/-- **(O-dict-B) A frame rigidification over an algebraically closed field of characteristic `0`, read as a closed immersion of the
abelian variety with its hyperplane divisors.**  For a triple `Q = (A, λ, level)` over `Spec Ω` and the morphism `ι : A → 𝐏^m_ℤ` of a
GLOBAL frame of `π_*(L^Δ(λ)^{⊗3})` (`m = #J`), with `B := Q.A.toAffine.toAbelianVariety` (so `B.X = Q.A.X`): there is an `Ω`-morphism
`j : B.X ⟶ ℙ^m_Ω` such that
(i) `j` is a CLOSED IMMERSION ([MumfordFogartyKirwan1994] Prop. 7.6 / [MumfordAV1970] §17: `L^Δ(λ)³` is very ample);
(ii) `j` followed by `ℙ^m_Ω = Proj Ω[x] ≅ 𝐏(J; Spec Ω) → 𝐏^m_ℤ` (★ `isPullback_projToSpec_projMap_terminal`, i.e. by ★
`projectiveSpaceSpec_isoPullback_hom_snd` the base-change morphism `Proj.map (ℤ[x] → Ω[x])`) is `ι`, for every `ℤ`-algebra structure
on `Ω` (e.g. `(GeneralLinearGroupScheme.intCast Ω).toAlgebra`);
(iii) `height η_B = g` (`dim B = g`);
(iv) some coordinate hyperplane `V₊(x_{a₀})` misses `j(η_B)`;
(v) for every non-zero linear form `ℓ` with `j(η_B) ∉ V₊(ℓ)`, the hyperplane divisor `D_ℓ := V₊(ℓ)|_B` is SYMMETRIC, `(−1)^*D_ℓ ∼ D_ℓ`,
and `h⁰(n • D_ℓ) = (6n)^g · ∏ δᵢ` for all `n ≥ 1` ([MumfordFogartyKirwan1994] Prop. 6.13: `6^g ∏δᵢ = m + 1` sections of `L^Δ(λ)³`).
[cite: MumfordFogartyKirwan1994, Ch. 7 §2 Def. 7.5 (p. 130) and Prop. 7.6 (p. 136)] [cite: MumfordFogartyKirwan1994, Ch. 6 §2 Prop. 6.10 (p. 121) and Prop. 6.13 (p. 123)]
[cite: Hartshorne1977, II Thm. 7.1 (a) (p. 150)] [cite: MumfordAV1970, §16 and §17] -/
theorem IsFrameRigidification.exists_embedding_over_field (hι : Q.IsFrameRigidification J ι) :
    ∃ (j : Q.A.toAffine.toAbelianVariety.X ⟶ Motives.projectiveSpace (Nat.card J) Ω) (_ : IsClosedImmersion j.left),
      (∀ [Algebra intU.{0} Ω], j.left ≫ (isPullback_projToSpec_projMap_terminal J Ω).isoPullback.hom ≫
          pullback.snd (terminal.from (Spec (.of Ω))) (terminal.from (projectiveSpaceInt J)) = ι) ∧
      Order.height (genericPoint ↥Q.A.toAffine.toAbelianVariety.X.left) = (g : ℕ∞) ∧
      (∃ a₀ : Fin (Nat.card J + 1), (ProjSpace.formDivisor (X a₀) (Segre.X_mem Ω a₀) (MvPolynomial.X_ne_zero a₀)).Avoids
        (j.left.base (genericPoint ↥Q.A.toAffine.toAbelianVariety.X.left))) ∧
      ∀ (ℓ : MvPolynomial (Fin (Nat.card J + 1)) Ω) (hℓ : ℓ ∈ Segre.grading (Fin (Nat.card J + 1)) Ω 1) (hℓ0 : ℓ ≠ 0)
        (h : (ProjSpace.formDivisor ℓ hℓ hℓ0).Avoids (j.left.base (genericPoint ↥Q.A.toAffine.toAbelianVariety.X.left))),
        (((ProjSpace.formDivisor ℓ hℓ hℓ0).pullbackAvoiding j.left h).pullback
            (AbelianVariety.Hom.toSchemeHom (-𝟙 Q.A.toAffine.toAbelianVariety))).LinEquiv
          ((ProjSpace.formDivisor ℓ hℓ hℓ0).pullbackAvoiding j.left h) ∧
        ∀ n : ℕ, 0 < n →
          (n • (ProjSpace.formDivisor ℓ hℓ hℓ0).pullbackAvoiding j.left h).h0 Ω = (6 * n) ^ g * polarizationDegree δ := by
  classical
  obtain ⟨Gr, hGr₁, hGr₂, F, h1, e, hcov, hpt⟩ := hι
  rw [Morphisms.projectiveSpace.homEquiv_pointOfSections] at hpt
  -- the abelian variety, the generating sections of the frame, the `Ω`-morphism they define
  let B : AbelianVariety Ω := Q.A.toAffine.toAbelianVariety
  let G : GeneratingSections (Fin (Nat.card J + 1)) B.X.left :=
    GeneratingSections.ofCocycleSections F.U (GeneratingSections.CocycleSections.ofFrameSystem F h1 fun j ↦ (basisSection e j :)) hcov
  let j : B.X ⟶ Motives.projectiveSpace (Nat.card J) Ω := G.toProjectiveSpace
  have hjl : j.left = G.toProj Q.A.X.hom := rfl
  -- (ii) the chart link, for every `ℤ`-algebra structure
  have hP6 : ∀ [Algebra intU.{0} Ω], j.left ≫ (isPullback_projToSpec_projMap_terminal J Ω).isoPullback.hom ≫
      pullback.snd (terminal.from (Spec (.of Ω))) (terminal.from (projectiveSpaceInt J)) = ι := by
    intro _
    rw [IsPullback.isoPullback_hom_snd, hjl, ← hpt, ← GeneratingSections.toProj_comp_SpecMap_algebraMap]
    congr 1
    exact specULiftZIsTerminal.hom_ext _ _
  -- (i) closed immersion: `j` is the (FS-b) closed immersion `A ↪ 𝐏(J; Spec Ω)` read through `Proj Ω[x] ≅ 𝐏(J; Spec Ω)`
  haveI : IsLocallyNoetherian (Spec (.of Ω)) := inferInstance
  obtain ⟨hcov', hci⟩ := Q.pol.isClosedImmersion_pointOfSections_of_frame_LDelta_three Q.A Q.D
    (Spec.map (CommRingCat.ofHom (algebraMap ℚ Ω))) Gr hGr₁ hGr₂ F h1 J e
  have hjci : IsClosedImmersion j.left := by
    letI : Algebra intU.{0} Ω := ULift.algebra' ℤ Ω
    have hsq : j.left ≫ (isPullback_projToSpec_projMap_terminal J Ω).isoPullback.hom =
        (Morphisms.projectiveSpace.pointOfSections (Over.mk Q.A.X.hom) G).left := by
      rw [Morphisms.projectiveSpace.pointOfSections, Morphisms.projectiveSpace.homEquiv_symm_apply_left]
      apply pullback.hom_ext
      · rw [Category.assoc, IsPullback.isoPullback_hom_fst, pullback.lift_fst, hjl]
        exact G.toProj_toSpec Q.A.X.hom
      · rw [Category.assoc, pullback.lift_snd]
        exact hP6.trans hpt.symm
    have hj' : j.left = (Morphisms.projectiveSpace.pointOfSections (Over.mk Q.A.X.hom) G).left ≫
        (isPullback_projToSpec_projMap_terminal J Ω).isoPullback.inv := by
      rw [← hsq, Category.assoc, Iso.hom_inv_id, Category.comp_id]
    rw [hj']
    haveI := hci
    infer_instance
  -- (iii) `dim B = g`
  have hdimB : B.dim = g := by
    haveI : Nonempty ↥Q.A.toAffine.X.left := ⟨AbelianVariety.origin B⟩
    exact AbelianVarietyProofs.eq_of_smoothOfRelativeDimension _ Q.A.toAffine.isOfRelDim_dim Q.relDim
  have hdim : Order.height (genericPoint ↥B.X.left) = (g : ℕ∞) := by
    have h : (Order.height (genericPoint ↥B.X.left) : WithBot ℕ∞) = B.dim := by
      rw [Scheme.height_genericPoint, AbelianVariety.topologicalKrullDim_left]
    rw [← hdimB]
    exact_mod_cast h
  -- (iv) a coordinate hyperplane missing `j(η)`
  have ha₀ : ∃ a₀ : Fin (Nat.card J + 1), (ProjSpace.formDivisor (X a₀) (Segre.X_mem Ω a₀) (MvPolynomial.X_ne_zero a₀)).Avoids
      (j.left.base (genericPoint ↥B.X.left)) := by
    obtain ⟨l, hl⟩ := ProjSpace.exists_X_notMem (d := Nat.card J) (K := Ω) (j.left.base (genericPoint ↥B.X.left))
    exact ⟨l, (ProjSpace.formDivisor_avoids_iff _ _ zero_lt_one).2 hl⟩
  -- ranks and local freeness of `L^Δ(λ)` and its cube
  -- (read as modules on `B.X.left`, which is `Q.A.X.left` on the nose, so that all classes live in ONE `Ȟ¹(B, 𝒪^×)`)
  have hLΔ₁ : HasRank (X := B.X.left) ((Scheme.Modules.pullback Gr).obj Q.D.P) 1 := hasRank_pullback Gr Q.D.hasRank_one
  have hF : IsFiniteLocallyFree (X := B.X.left) ((Scheme.Modules.pullback Gr).obj Q.D.P) := HasRank.isFiniteLocallyFree' hLΔ₁
  have hE3 : IsFiniteLocallyFree (X := B.X.left) (tensorPow ((Scheme.Modules.pullback Gr).obj Q.D.P) 3) :=
    isFiniteLocallyFree_tensorPow hF 3
  -- KEY: `[𝒪_B(V₊(ℓ)|_B)] = [L^Δ(λ)^{⊗3}]` in `Ȟ¹(B, 𝒪^×)` (§1 + (V1))
  have hkey : ∀ (ℓ : MvPolynomial (Fin (Nat.card J + 1)) Ω) (hℓ : ℓ ∈ Segre.grading (Fin (Nat.card J + 1)) Ω 1) (hℓ0 : ℓ ≠ 0)
      (h : (ProjSpace.formDivisor ℓ hℓ hℓ0).Avoids (j.left.base (genericPoint ↥B.X.left))),
      ((ProjSpace.formDivisor ℓ hℓ hℓ0).pullbackAvoiding j.left h).cechClass = detClass hE3 := by
    intro ℓ hℓ hℓ0 h
    obtain ⟨φV⟩ := SerreTwist.nonempty_iso_twistMod_one_toProj_ofFrameSystem F h1 _ hcov Q.A.X.hom
    rw [ProjSpace.cechClass_pullbackAvoiding_formDivisor, pow_one, ProjSpace.pullback_cechClass_hyperplane_eq_detClass_twistMod,
      ← detClass_eq_of_iso φV hE3]
  -- the identity fibre `A ×_Ω Ω ≅ A` as abelian varieties, and a symmetric `Θ` with `ι_𝟙^*(L^Δ(λ)^{⊗3}) ≅ 𝒪(3 • Θ)` on it
  let eB := AbelianSchemeOver.fibreIdIso Q.A
  let jf : (Q.A.fibre (𝟙 _)).toAbelianVariety.X.left ⟶ B.X.left := AbelianVariety.Hom.toSchemeHom eB.hom
  have hjf : jf = pullback.fst Q.A.X.hom (𝟙 _) := AbelianSchemeOver.fibreIdToGrpIso_hom_left Q.A
  haveI : IsIso jf := by rw [hjf]; exact AbelianSchemeOver.isIso_pullback_fst_id _
  obtain ⟨Θ, -, hΘsym, ⟨ψ⟩⟩ := Q.pol.exists_isAmple_iso_restrict_LDelta_tensorPow_nsmul Q.A Q.D (𝟙 _) hjf Gr hGr₁ hGr₂ 3
  have hfib : CechPic.pullback jf (detClass hE3) = (3 • Θ).cechClass := by
    rw [← detClass_pullback jf hE3, detClass_eq_of_iso ψ (hE3.pullback jf) (3 • Θ).toUnitCocycle.isFiniteLocallyFree_lineBundle,
      detClass_lineBundle_toUnitCocycle]
  -- `−1` commutes with the identification of the identity fibre (an isomorphism of abelian varieties)
  let νf := AbelianVariety.Hom.toSchemeHom (-𝟙 (Q.A.fibre (𝟙 (Spec (.of Ω)))).toAbelianVariety)
  let νB := AbelianVariety.Hom.toSchemeHom (-𝟙 B)
  have hG : jf ≫ νB = νf ≫ jf := by
    change AbelianVariety.Hom.toSchemeHom (eB.hom ≫ (-𝟙 B)) = AbelianVariety.Hom.toSchemeHom ((-𝟙 _) ≫ eB.hom)
    rw [Preadditive.comp_neg, Preadditive.neg_comp, Category.comp_id, Category.id_comp]
  have hinj : Function.Injective (CechPic.pullback jf) := by
    intro a b hab
    have h' := congrArg (CechPic.pullback (inv jf)) hab
    rwa [← CechPic.pullback_comp, ← CechPic.pullback_comp, IsIso.inv_hom_id, CechPic.pullback_id, CechPic.pullback_id] at h'
  refine ⟨j, hjci, hP6, hdim, ha₀, fun ℓ hℓ hℓ0 h ↦ ⟨?_, fun n hn ↦ ?_⟩⟩
  · -- (v, sym): compare classes after pulling back to the identity fibre, where `D_ℓ ∼ 3 • Θ` with `Θ` symmetric
    have hD : (((ProjSpace.formDivisor ℓ hℓ hℓ0).pullbackAvoiding j.left h).pullback jf).cechClass = (3 • Θ).cechClass := by
      rw [CartierDivisor.cechClass_pullback, hkey, hfib]
    rw [← CartierDivisor.cechClass_eq_iff_linEquiv]
    apply hinj
    rw [← CartierDivisor.cechClass_pullback, ← CartierDivisor.cechClass_pullback,
      (CartierDivisor.pullback_pullback_sameDivisor _ νB jf).cechClass_eq, (CartierDivisor.pullback_congr_sameDivisor _ hG).cechClass_eq,
      ← (CartierDivisor.pullback_pullback_sameDivisor _ jf νf).cechClass_eq, CartierDivisor.cechClass_pullback, hD,
      ← CartierDivisor.cechClass_pullback, CartierDivisor.pullback_smul, cechClass_smul', cechClass_smul', hΘsym.cechClass_eq]
  · -- (v, h⁰): `𝒪(n • D_ℓ) ≅ L^Δ(λ)^{⊗3n}` (classes), then ★ R3 at the cartesian square `(𝟙, π; π, 𝟙)`
    have hcl : detClass (n • (ProjSpace.formDivisor ℓ hℓ hℓ0).pullbackAvoiding j.left h).toUnitCocycle.isFiniteLocallyFree_lineBundle =
        detClass ((isFiniteLocallyFree_tensorPow hF (3 * n)).pullback (𝟙 B.X.left)) := by
      rw [detClass_lineBundle_toUnitCocycle, cechClass_smul', hkey, detClass_pullback (𝟙 B.X.left) (isFiniteLocallyFree_tensorPow hF (3 * n)),
        CechPic.pullback_id,
        detClass_tensorPow hLΔ₁ hF 3 hE3, detClass_tensorPow hLΔ₁ hF (3 * n), ← pow_mul]
    obtain ⟨eM⟩ := (nonempty_iso_iff_detClass_eq (UnitCocycle.hasRank_lineBundle _)
      (hasRank_pullback (𝟙 B.X.left) (hasRank_tensorPow_one hLΔ₁ (3 * n))) _ _).2 hcl
    rw [← CartierDivisor.finrank_secMod_lineBundle_eq_h0 B.X]
    obtain ⟨Lin, -⟩ := Morphisms.exists_secMod_linearEquiv_of_iso (B.X.hom.appTop.hom.comp (Scheme.ΓSpecIso (.of Ω)).inv.hom) eM
    rw [Lin.finrank_eq, ProjSpace.finrank_secMod_comp_ΓSpecIso_inv_eq]
    have H : IsPullback (𝟙 B.X.left) Q.A.X.hom Q.A.X.hom (𝟙 (Spec (.of Ω))) := IsPullback.of_horiz_isIso ⟨by simp⟩
    have h3n : 0 < 3 * n := by omega
    have h6 : (2 * (3 * n)) ^ g * polarizationDegree δ = (6 * n) ^ g * polarizationDegree δ := by ring
    exact (Q.pol.finrank_secMod_pullback_LDelta_tensorPow Q.A Q.D Q.relDim Q.hasType Gr hGr₁ hGr₂ (𝟙 _) H h3n).trans h6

━━━

All lines above from the one with "detClass_lineBundle_toUnitCocycle]" to the one with "(v, sym): compare", inclusive, should be copied exactly, and no other lines.

      detClass_lineBundle_toUnitCocycle]
  -- `−1` commutes with the identification of the identity fibre (an isomorphism of abelian varieties)
  let νf := AbelianVariety.Hom.toSchemeHom (-𝟙 (Q.A.fibre (𝟙 (Spec (.of Ω)))).toAbelianVariety)
  let νB := AbelianVariety.Hom.toSchemeHom (-𝟙 B)
  have hG : jf ≫ νB = νf ≫ jf := by
    change AbelianVariety.Hom.toSchemeHom (eB.hom ≫ (-𝟙 B)) = AbelianVariety.Hom.toSchemeHom ((-𝟙 _) ≫ eB.hom)
    rw [Preadditive.comp_neg, Preadditive.neg_comp, Category.comp_id, Category.id_comp]
  have hinj : Function.Injective (CechPic.pullback jf) := by
    intro a b hab
    have h' := congrArg (CechPic.pullback (inv jf)) hab
    rwa [← CechPic.pullback_comp, ← CechPic.pullback_comp, IsIso.inv_hom_id, CechPic.pullback_id, CechPic.pullback_id] at h'
  refine ⟨j, hjci, hP6, hdim, ha₀, fun ℓ hℓ hℓ0 h ↦ ⟨?_, fun n hn ↦ ?_⟩⟩
  · -- (v, sym): compare classes after pulling back to the identity fibre, where `D_ℓ ∼ 3 • Θ` with `Θ` symmetric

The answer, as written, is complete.